Estavam excitados, e Chu Mu mais ainda, pronto para receber o beijo da bela policial.
Su Yue'er estava cheia de hesitação, mas ao ver o rosto de Chu Mu ficar cada vez mais pálido, franziu as sobrancelhas e se inclinou, com os lábios rosados tocando os de Chu Mu, iniciando a respiração boca a boca.
Seu corpo ficou colado ao de Chu Mu, que sentiu uma suavidade roçando seu peito.
Chu Mu percebeu um sabor de morango em sua boca e, instintivamente, mexeu-se!
"Ah! Seu pervertido!" Su Yue'er gritou, levantando-se abruptamente e dando um tapa no rosto de Chu Mu, deixando a marca dos dedos.
"Olha só, não precisava ser tão agressiva!" Chu Mu sorriu, segurando o rosto, sentindo um formigamento.
Sabia que já não podia fingir.
O rosto de Su Yue'er ficou pálido, misturando vergonha e raiva. O beijo que guardava há vinte e um anos foi entregue a um pervertido.

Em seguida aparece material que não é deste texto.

/-- **The orbital integrals away from `S` of matched elliptic classes agree up to the normalisation
of the invariant measures** (Gelbart (1975), p. 155: in comparing (10.14) with (10.15) the factors
`∫_{B_S \ G_S} f * f^*(x⁻¹ γ x) dx` away from `S` are the same since "`G_S = G'_S`"). For a division
quaternion algebra `D`, a compatible pair `(Ψ, Φ)` as in `Quat.exists_trivialAt_continuousMulEquiv_trivialAt`,
matched `γ' ∈ Dˣ ∖ Kˣ` and `γ ∈ GL₂(K)`, their away-from-`S` parts `δ' = s_S(γ') ∈ G'^S`, `δ = s_S(γ) ∈ G^S`,
and non-zero invariant measures `μ` on `G^S ⧸ C(δ)`, `μ'` on `G'^S ⧸ C(δ')` finite on compact sets, there
is ONE `c ≠ 0` with `∫_{G^S/C(δ)} Θ(y δ y⁻¹) dμ(y) = c ∫_{G'^S/C(δ')} Θ(Φ(x δ' x⁻¹)) dμ'(x)` for every complex
`Θ` on `G^S` (the test function `f * f^*` of (10.14) being `Θ ∘ Φ` when that of (10.15) is `Θ`).
[cite: Gelbart1975, §10 pp. 154–155 (10.14), (10.15)] -/
theorem Quat.exists_integral_descConj_awayFromPlaces_eq_smul (hD : ∀ x : D, x ≠ 0 → IsUnit x)
    (Ψ : ScalarExtension K (AdeleAway K S) D ≃ₐ[AdeleAway K S] Matrix (Fin 2) (Fin 2) (AdeleAway K S))
    (Φ : Quat.trivialAt K D S ≃ₜ* GLn.trivialAt 2 K S)
    (hΦ : ∀ x : Quat.trivialAt K D S,
      (Units.val (show GL (Fin 2) (AdeleRing (𝓞 K) K) from ((Φ x : GLn.trivialAt 2 K S) : (AdelicGroupData.gl 2 K).Adelic))).map
          (AdeleAway.mk K S) =
        Ψ (Quat.awayProj K D S ((x : adelicUnits K D) : ScalarExtension K (AdeleRing (𝓞 K) K) D)))
    {γ' : Dˣ} (hγ' : (γ' : D) ∉ (⊥ : Subalgebra K D)) (γ : GL (Fin 2) K)
    (ht : (γ : Matrix (Fin 2) (Fin 2) K).trace = reducedTrace K D γ')
    (hd : (γ : Matrix (Fin 2) (Fin 2) K).det = reducedNorm K D γ')
    [MeasurableSpace (Quat.trivialAt K D S ⧸ Subgroup.centralizer
      ({((Quat.placesSplitting K D S).symm (inclAdelic K D γ')).2} : Set (Quat.trivialAt K D S)))]
    [BorelSpace (Quat.trivialAt K D S ⧸ Subgroup.centralizer
      ({((Quat.placesSplitting K D S).symm (inclAdelic K D γ')).2} : Set (Quat.trivialAt K D S)))]
    [MeasurableSpace (GLn.trivialAt 2 K S ⧸ Subgroup.centralizer
      ({((GLn.placesSplitting 2 K S).symm ((AdelicGroupData.gl 2 K).toAdelic γ)).2} : Set (GLn.trivialAt 2 K S)))]
    [BorelSpace (GLn.trivialAt 2 K S ⧸ Subgroup.centralizer
      ({((GLn.placesSplitting 2 K S).symm ((AdelicGroupData.gl 2 K).toAdelic γ)).2} : Set (GLn.trivialAt 2 K S)))]
    (μ' : Measure (Quat.trivialAt K D S ⧸ Subgroup.centralizer
      ({((Quat.placesSplitting K D S).symm (inclAdelic K D γ')).2} : Set (Quat.trivialAt K D S))))
    [SMulInvariantMeasure (Quat.trivialAt K D S) _ μ'] [IsFiniteMeasureOnCompacts μ']
    (μ : Measure (GLn.trivialAt 2 K S ⧸ Subgroup.centralizer
      ({((GLn.placesSplitting 2 K S).symm ((AdelicGroupData.gl 2 K).toAdelic γ)).2} : Set (GLn.trivialAt 2 K S))))
    [SMulInvariantMeasure (GLn.trivialAt 2 K S) _ μ] [IsFiniteMeasureOnCompacts μ]
    (hμ' : μ' ≠ 0) (hμ : μ ≠ 0) :
    ∃ c : ℝ≥0, c ≠ 0 ∧ ∀ Θ : GLn.trivialAt 2 K S → ℂ,
      ∫ y, descConj ((GLn.placesSplitting 2 K S).symm ((AdelicGroupData.gl 2 K).toAdelic γ)).2 _
          (Literature.MeasureTheory.Group.centralizer_comm _) Θ y ∂μ =
        c • ∫ x, descConj ((Quat.placesSplitting K D S).symm (inclAdelic K D γ')).2 _
          (Literature.MeasureTheory.Group.centralizer_comm _) (Θ ∘ Φ) x ∂μ' := by
  haveI : T2Space (AdelicGroupData.gl 2 K).Adelic := t2Space_gl 2 K
  haveI : ∀ v : HeightOneSpectrum (𝓞 K), T2Space (GL (Fin 2) (v.adicCompletion K)) := fun v =>
    T2Space.of_injective_continuous (f := GLn.toAdelic 2 K v) (GLn.toAdelic_injective) (GLn.continuous_toAdelic 2 K v)
  haveI : SecondCountableTopology (GLn.trivialAt 2 K S) := TopologicalSpace.Subtype.secondCountableTopology _
  haveI : LocallyCompactSpace (GLn.trivialAt 2 K S) :=
    (GLn.isClosed_trivialAt 2 K S).isClosedEmbedding_subtypeVal.locallyCompactSpace
  obtain ⟨q, hq⟩ := Quat.exists_conj_apply_awayFromPlaces_inclAdelic_eq K D S hD Ψ Φ hΦ hγ' γ ht hd
  exact exists_integral_descConj_eq_smul_integral_descConj_comp_of_conj_eq Φ.toMulEquiv Φ.continuous
    Φ.symm.continuous q hq μ' μ hμ' hμ

end Orbital

end Literature.NumberTheory.Automorphic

Ele até apertou os lábios, como se estivesse saboreando algo delicioso. Pervertido!
Su Yue'er tremia, com os olhos avermelhados, sentindo-se injustiçada e prestes a chorar.
O primeiro beijo perdido, entregue a um desconhecido, um canalha sem identidade ou passado.
Uau, uau!
Nesse momento, a sirene da ambulância soou, e ela estacionou à beira da rua. Algumas enfermeiras desceram, seguidas por dois médicos com uma maca.
Mas Chu Mu já estava de pé, fora de perigo.
"Está fora de risco?" Os médicos, impacientes, vendo que o acidentado havia acordado, foram embora rapidamente.
"Muito obrigado, bela policial! Vou indo!" Chu Mu sorriu e virou-se para sair.
No entanto, passos apressados se aproximaram, e Su Yue'er correu na frente de Chu Mu, trêmula, bloqueando-o.
"Você vai comigo para a delegacia. Suspeito que esteja envolvido em um crime!" Su Yue'er declarou com firmeza, ignorando os olhares surpresos ao redor, levando Chu Mu para dentro do carro.
E assim, sob olhares de admiração e espanto, a viatura seguiu seu caminho.